Description of the task – From the entries below, return exactly the lines beginning at the one that contains "graded-colex family of" and ending at the one that contains "design serves by", both of them included, and only those lines.

[Records from a data collection]
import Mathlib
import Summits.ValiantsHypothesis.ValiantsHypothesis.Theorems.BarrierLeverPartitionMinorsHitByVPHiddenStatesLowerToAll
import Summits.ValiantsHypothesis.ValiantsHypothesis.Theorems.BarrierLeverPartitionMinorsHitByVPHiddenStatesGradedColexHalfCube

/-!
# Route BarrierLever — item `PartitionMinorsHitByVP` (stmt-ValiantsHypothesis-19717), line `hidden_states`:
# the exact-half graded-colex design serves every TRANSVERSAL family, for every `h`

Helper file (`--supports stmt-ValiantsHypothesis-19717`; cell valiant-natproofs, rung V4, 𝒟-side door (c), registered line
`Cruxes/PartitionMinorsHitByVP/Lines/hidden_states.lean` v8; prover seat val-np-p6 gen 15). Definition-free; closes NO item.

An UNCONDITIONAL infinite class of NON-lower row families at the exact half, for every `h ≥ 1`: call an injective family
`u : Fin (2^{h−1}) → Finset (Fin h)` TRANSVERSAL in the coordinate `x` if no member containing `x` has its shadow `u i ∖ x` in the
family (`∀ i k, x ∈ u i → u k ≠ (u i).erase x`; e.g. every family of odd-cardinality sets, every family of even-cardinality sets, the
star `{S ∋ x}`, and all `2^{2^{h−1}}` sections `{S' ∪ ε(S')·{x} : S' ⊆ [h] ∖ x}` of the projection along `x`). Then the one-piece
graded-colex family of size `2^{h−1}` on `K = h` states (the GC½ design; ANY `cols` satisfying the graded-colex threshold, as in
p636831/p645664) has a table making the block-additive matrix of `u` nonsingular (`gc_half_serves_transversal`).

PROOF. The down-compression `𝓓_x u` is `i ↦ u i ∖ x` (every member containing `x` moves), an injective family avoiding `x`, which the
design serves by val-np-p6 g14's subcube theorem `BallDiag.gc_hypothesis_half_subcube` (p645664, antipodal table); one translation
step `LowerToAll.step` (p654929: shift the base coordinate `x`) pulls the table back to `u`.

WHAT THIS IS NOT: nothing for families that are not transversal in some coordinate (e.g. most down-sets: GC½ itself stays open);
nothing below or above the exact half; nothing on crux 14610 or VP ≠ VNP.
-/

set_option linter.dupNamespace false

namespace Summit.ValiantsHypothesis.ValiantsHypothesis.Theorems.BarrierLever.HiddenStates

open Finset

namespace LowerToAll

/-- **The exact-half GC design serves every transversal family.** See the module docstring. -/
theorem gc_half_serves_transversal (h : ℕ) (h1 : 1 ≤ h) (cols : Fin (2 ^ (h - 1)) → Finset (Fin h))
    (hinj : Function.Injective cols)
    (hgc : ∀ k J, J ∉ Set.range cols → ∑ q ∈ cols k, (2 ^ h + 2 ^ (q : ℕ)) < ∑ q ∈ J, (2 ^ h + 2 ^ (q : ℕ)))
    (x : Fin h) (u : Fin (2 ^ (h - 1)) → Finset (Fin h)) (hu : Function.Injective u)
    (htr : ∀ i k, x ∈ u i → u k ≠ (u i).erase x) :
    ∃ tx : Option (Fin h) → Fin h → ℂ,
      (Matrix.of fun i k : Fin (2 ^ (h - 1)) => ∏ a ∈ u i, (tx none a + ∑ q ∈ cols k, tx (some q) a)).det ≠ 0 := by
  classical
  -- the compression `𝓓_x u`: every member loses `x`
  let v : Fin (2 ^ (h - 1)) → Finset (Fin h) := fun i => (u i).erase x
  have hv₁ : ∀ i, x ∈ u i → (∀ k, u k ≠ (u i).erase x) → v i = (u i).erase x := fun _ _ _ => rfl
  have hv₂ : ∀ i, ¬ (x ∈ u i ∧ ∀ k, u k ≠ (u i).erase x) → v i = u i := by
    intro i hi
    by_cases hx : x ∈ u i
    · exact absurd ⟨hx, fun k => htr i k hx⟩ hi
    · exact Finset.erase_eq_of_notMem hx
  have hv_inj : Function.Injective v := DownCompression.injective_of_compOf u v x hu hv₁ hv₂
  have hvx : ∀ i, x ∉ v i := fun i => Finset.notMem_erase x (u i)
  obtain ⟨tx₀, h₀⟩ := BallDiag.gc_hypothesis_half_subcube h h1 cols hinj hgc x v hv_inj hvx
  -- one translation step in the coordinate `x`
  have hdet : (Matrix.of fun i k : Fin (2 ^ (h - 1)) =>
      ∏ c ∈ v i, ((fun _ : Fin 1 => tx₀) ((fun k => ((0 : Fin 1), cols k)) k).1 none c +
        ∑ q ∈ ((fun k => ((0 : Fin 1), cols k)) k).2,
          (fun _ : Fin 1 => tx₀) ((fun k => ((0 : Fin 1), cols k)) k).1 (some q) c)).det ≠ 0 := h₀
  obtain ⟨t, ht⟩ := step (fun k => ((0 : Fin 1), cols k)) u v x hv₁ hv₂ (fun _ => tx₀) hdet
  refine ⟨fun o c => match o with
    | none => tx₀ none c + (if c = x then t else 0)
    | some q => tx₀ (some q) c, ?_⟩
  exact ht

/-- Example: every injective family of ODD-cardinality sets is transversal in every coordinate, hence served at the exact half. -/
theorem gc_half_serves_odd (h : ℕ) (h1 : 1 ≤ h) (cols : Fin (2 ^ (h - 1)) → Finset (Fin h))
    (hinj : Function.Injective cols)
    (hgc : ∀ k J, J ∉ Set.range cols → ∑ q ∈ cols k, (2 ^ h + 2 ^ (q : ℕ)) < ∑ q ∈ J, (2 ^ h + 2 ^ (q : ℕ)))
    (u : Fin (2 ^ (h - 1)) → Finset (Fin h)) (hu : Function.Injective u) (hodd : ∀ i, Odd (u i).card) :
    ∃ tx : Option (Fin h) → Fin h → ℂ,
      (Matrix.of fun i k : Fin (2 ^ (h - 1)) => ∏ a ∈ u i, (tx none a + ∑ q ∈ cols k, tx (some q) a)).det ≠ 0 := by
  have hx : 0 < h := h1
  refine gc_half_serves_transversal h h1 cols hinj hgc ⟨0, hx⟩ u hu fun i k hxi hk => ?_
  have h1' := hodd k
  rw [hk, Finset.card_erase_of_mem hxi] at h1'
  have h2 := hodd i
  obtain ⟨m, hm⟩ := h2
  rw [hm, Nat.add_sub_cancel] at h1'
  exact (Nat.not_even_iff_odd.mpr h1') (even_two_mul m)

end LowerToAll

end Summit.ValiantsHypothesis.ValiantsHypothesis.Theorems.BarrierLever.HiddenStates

Written answer –
graded-colex family of size `2^{h−1}` on `K = h` states (the GC½ design; ANY `cols` satisfying the graded-colex threshold, as in
p636831/p645664) has a table making the block-additive matrix of `u` nonsingular (`gc_half_serves_transversal`).

PROOF. The down-compression `𝓓_x u` is `i ↦ u i ∖ x` (every member containing `x` moves), an injective family avoiding `x`, which the
design serves by val-np-p6 g14's subcube theorem `BallDiag.gc_hypothesis_half_subcube` (p645664, antipodal table); one translation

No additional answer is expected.